AGU FM 2006, San Francisco
Special Session on Seismology

S09: Computational and Numerical-modeling Methods for Seismic Wave and Rupture Propagation

Computational- and numerical-modeling methods for seismic wave and rupture propagation have become essential tools for investigating earthquake physics, earthquake ground motion, and Earth's structure. Advances in interpretation of the seismic wavefield depend upon accurate and computationally efficient methods. Furthermore, continuing development of numerical/computational techniques is necessary to accommodate increasing realism in numerical simulations. Demands for increased realism in wave propagation simulations arise from numerous sources, including requirements to represent, for example, heterogeneity over a wide range of spatial scales, discontinuities in elastic properties, anisotropy, wide-band anelastic losses, and departures from linearity.

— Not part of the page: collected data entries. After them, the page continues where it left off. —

/-! ## The registered statement -/

/-- **Sharp top-link assignment on the 4-torus.** For `L ≥ 2` there are a family `P` of `3L⁴ − 3`
plaquettes of the torus `(ℤ/L)⁴`, a map `top` assigning to each of them one of its four links, and an
injective rank on links such that `top` is injective on `P` and `top p` has maximal rank among the
four links of `p`. (Rank: the `2L`-adic integer with digits `2 xᵢ + [i = μ]`, coordinate `0` most
significant; family: bulk plaquettes `(x; μ < ν)`, `x_μ ≠ L − 1`, `x_i = 0` (`i < μ`), assigned
`(x + e_μ, ν)`, and wrap plaquettes, `x_μ = L − 1`, `x_ν ≠ L − 1`, `x_i = 0` (`i < ν`, `i ≠ μ`),
assigned `(x + e_ν, μ)`; see the module docstring and the namespace `TopLinkSharp`.) -/
theorem torus_topLink_assignment_sharp : ∀ (L : ℕ) [NeZero L], 2 ≤ L →
    ∃ (P : Finset (Plaquette 4 L)) (top : Plaquette 4 L → Edge 4 L) (rk : Edge 4 L → ℕ),
      Function.Injective rk ∧ Set.InjOn top ↑P ∧ P.card + 3 = 3 * L ^ 4 ∧
      ∀ p ∈ P,
        top p ∈ ({(p.1, p.2.1.1), (p.1.shift p.2.1.1, p.2.1.2), (p.1.shift p.2.1.2, p.2.1.1), (p.1, p.2.1.2)} :
          Finset (Edge 4 L)) ∧
        ∀ e ∈ ({(p.1, p.2.1.1), (p.1.shift p.2.1.1, p.2.1.2), (p.1.shift p.2.1.2, p.2.1.1), (p.1, p.2.1.2)} :
          Finset (Edge 4 L)), rk e ≤ rk (top p) := by
  intro L _ hL
  obtain ⟨b, w, hrk, hw, hshift, hwrap⟩ := TopLinkSharp.exists_rank (L := L) hL
  obtain ⟨B, hB_mem, hB_card⟩ := TopLink.exists_boxes (L := L)
  obtain ⟨C, hC_mem, hC_card⟩ := TopLinkSharp.exists_wrapBoxes (L := L)
  refine ⟨(univ.filter fun p : Plaquette 4 L => p.1 ∈ B p.2.1.1) ∪
      (univ.filter fun p : Plaquette 4 L => p.1 ∈ C p.2.1.1 p.2.1.2),
    fun p => if (p.1 p.2.1.1).val + 1 < L then (p.1.shift p.2.1.1, p.2.1.2)
      else (p.1.shift p.2.1.2, p.2.1.1),
    fun e => b e.1 + w e.2, hrk, TopLinkSharp.injOn_top hL hB_mem hC_mem, ?_, fun p hp => ⟨?_, ?_⟩⟩
  · -- the count `#P_A + #P_B + 3 = 3L⁴` (the families are disjoint: `x_μ ≠ L − 1` vs `x_μ = L − 1`)
    rw [Finset.card_union_of_disjoint (Finset.disjoint_left.2 fun p hpA hpB =>
      ((hC_mem _ _ _ p.2.2).1 (Finset.mem_filter.1 hpB).2).1
        ((hB_mem _ _).1 (Finset.mem_filter.1 hpA).2).1)]
    have h1 := TopLink.card_family hB_card
    have h2 := TopLinkSharp.card_wrapFamily hC_card
    omega
  · -- `top p` is a link of `p`
    dsimp only
    split_ifs <;> simp
  · -- `top p` has maximal rank among the links of `p`
    dsimp only
    by_cases h : (p.1 p.2.1.1).val + 1 < L
    · rw [if_pos h]
      exact TopLinkSharp.rank_le_topA hw hshift hwrap h
    · rw [if_neg h]
      have hpB := (Finset.mem_union.1 hp).resolve_left fun hpA =>
        h ((hB_mem _ _).1 (Finset.mem_filter.1 hpA).2).1
      exact TopLinkSharp.rank_le_topB hshift hwrap h
        ((hC_mem _ _ _ p.2.2).1 (Finset.mem_filter.1 hpB).2).2.1

end Summit.QuantumFields.YangMills.Theorems.FemtoCurvatureTwoPointC.TorusGauge

end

Increased realism in rupture simulations requires, for example, accurate and efficient representation of frictional dynamics coupled to elastic and inelastic wave propagation, representation of geometrical complexities of faults and fault systems, and coupling of fault-zone mechanical and thermal effects over a wide range of temporal and spatial scales. The increased complexity of computational models also raises serious issues with respect to verification of the methods, and their scalability. We invite contributions presenting new numerical methods and/or computational strategies, and novel extensions or adaptations of existing methods to meet new modeling challenges. Contributions are welcome that address improvement in accuracy, computational efficiency, scalability, and enhanced capability for representing realistic source and structural models.